— Exercise —
As soon as the line containing "is a coboundary" appears, copy it and every following line word for word until the records end.

***** Available records *****

/-!
# `H¹(G, 𝔰𝔩₂) = 0` in characteristic `3` when the Sylow `3`-subgroup of `G ≤ GL₂(k)` has order `3`
(a brick towards discharging the named fact `blgg2013_propA21_three`; helper for crux
`CoreAdequacySplit.NoAdequateLayerLifting`, line `birth`, stub `stub_rung_rank2_ell3`)

Def-free helper file, everything PROVED.  Barnet-Lamb–Gee–Geraghty (Math. Ann. 2013, App. A,
proof of Prop. A.2.1, Points 3 and 4) verify clause (4) of adequacy, `H¹(G, 𝔤𝔩₂) = 0`, for the
`PGL₂(𝔽₃) ≅ S₄` and `A₅` types at `ℓ = 3` by hand.  Both are instances of one mechanism, recorded
here for the tree's `ad⁰ = 𝔰𝔩₂` (clause (iii) of `Subgroup.IsThorneAdequate`):

* `conj_sum_eq_of_mul_self_eq_zero` — for `u = 1 + N`, `N² = 0`, in characteristic `3`:
  `x + u x u⁻¹ + u² x u⁻² = N x N` for every `2 × 2` matrix `x`;
* `exists_eq_conj_sub_of_mul_self_eq_zero` — if moreover `N ≠ 0`, every trace-zero `x` with
  `N x N = 0` is `u m u⁻¹ − m` for a trace-zero `m` (i.e. `𝔰𝔩₂` is a free `k[⟨u⟩]`-module, so
  `H¹(⟨u⟩, 𝔰𝔩₂) = 0`; proved in the frame `N = (0 1; 0 0)` reached by conjugation);
* `adZeroRep_cocycles₁_le_coboundaries₁_of_card` — **for a finite `G ≤ GL₂(k)`, `char k = 3`,
  with `9 ∤ |G|` and containing an element `u` of order `3`, `H¹(G, ad⁰) = 0`**: a `1`-cocycle
  restricted to `⟨u⟩` is a coboundary by the two previous items (`f(u³) = 0` is the cocycle sum),
  and restriction to the subgroup `⟨u⟩` of index prime to `3` reflects coboundaries (tree
  `MonomialAdequacy.exists_eq_sub_of_subgroup`, coset averaging).

This covers the cohomological clause for every finite irreducible `G ≤ GL₂(𝔽̄₃)` whose image in
`PGL₂` is `A₄`, `S₄` or `A₅` (Sylow `3`-subgroup of order `3`); the remaining `3`-irregular types
`PSL₂(𝔽_{3^a})`, `PGL₂(𝔽_{3^a})`, `a ≥ 2`, need Darmon–Diamond–Taylor Lemma 2.48 instead.
-/

set_option linter.dupNamespace false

*****

— Reply to the exercise —
  restricted to `⟨u⟩` is a coboundary by the two previous items (`f(u³) = 0` is the cocycle sum),
  and restriction to the subgroup `⟨u⟩` of index prime to `3` reflects coboundaries (tree
  `MonomialAdequacy.exists_eq_sub_of_subgroup`, coset averaging).

This covers the cohomological clause for every finite irreducible `G ≤ GL₂(𝔽̄₃)` whose image in
`PGL₂` is `A₄`, `S₄` or `A₅` (Sylow `3`-subgroup of order `3`); the remaining `3`-irregular types
`PSL₂(𝔽_{3^a})`, `PGL₂(𝔽_{3^a})`, `a ≥ 2`, need Darmon–Diamond–Taylor Lemma 2.48 instead.
-/

set_option linter.dupNamespace false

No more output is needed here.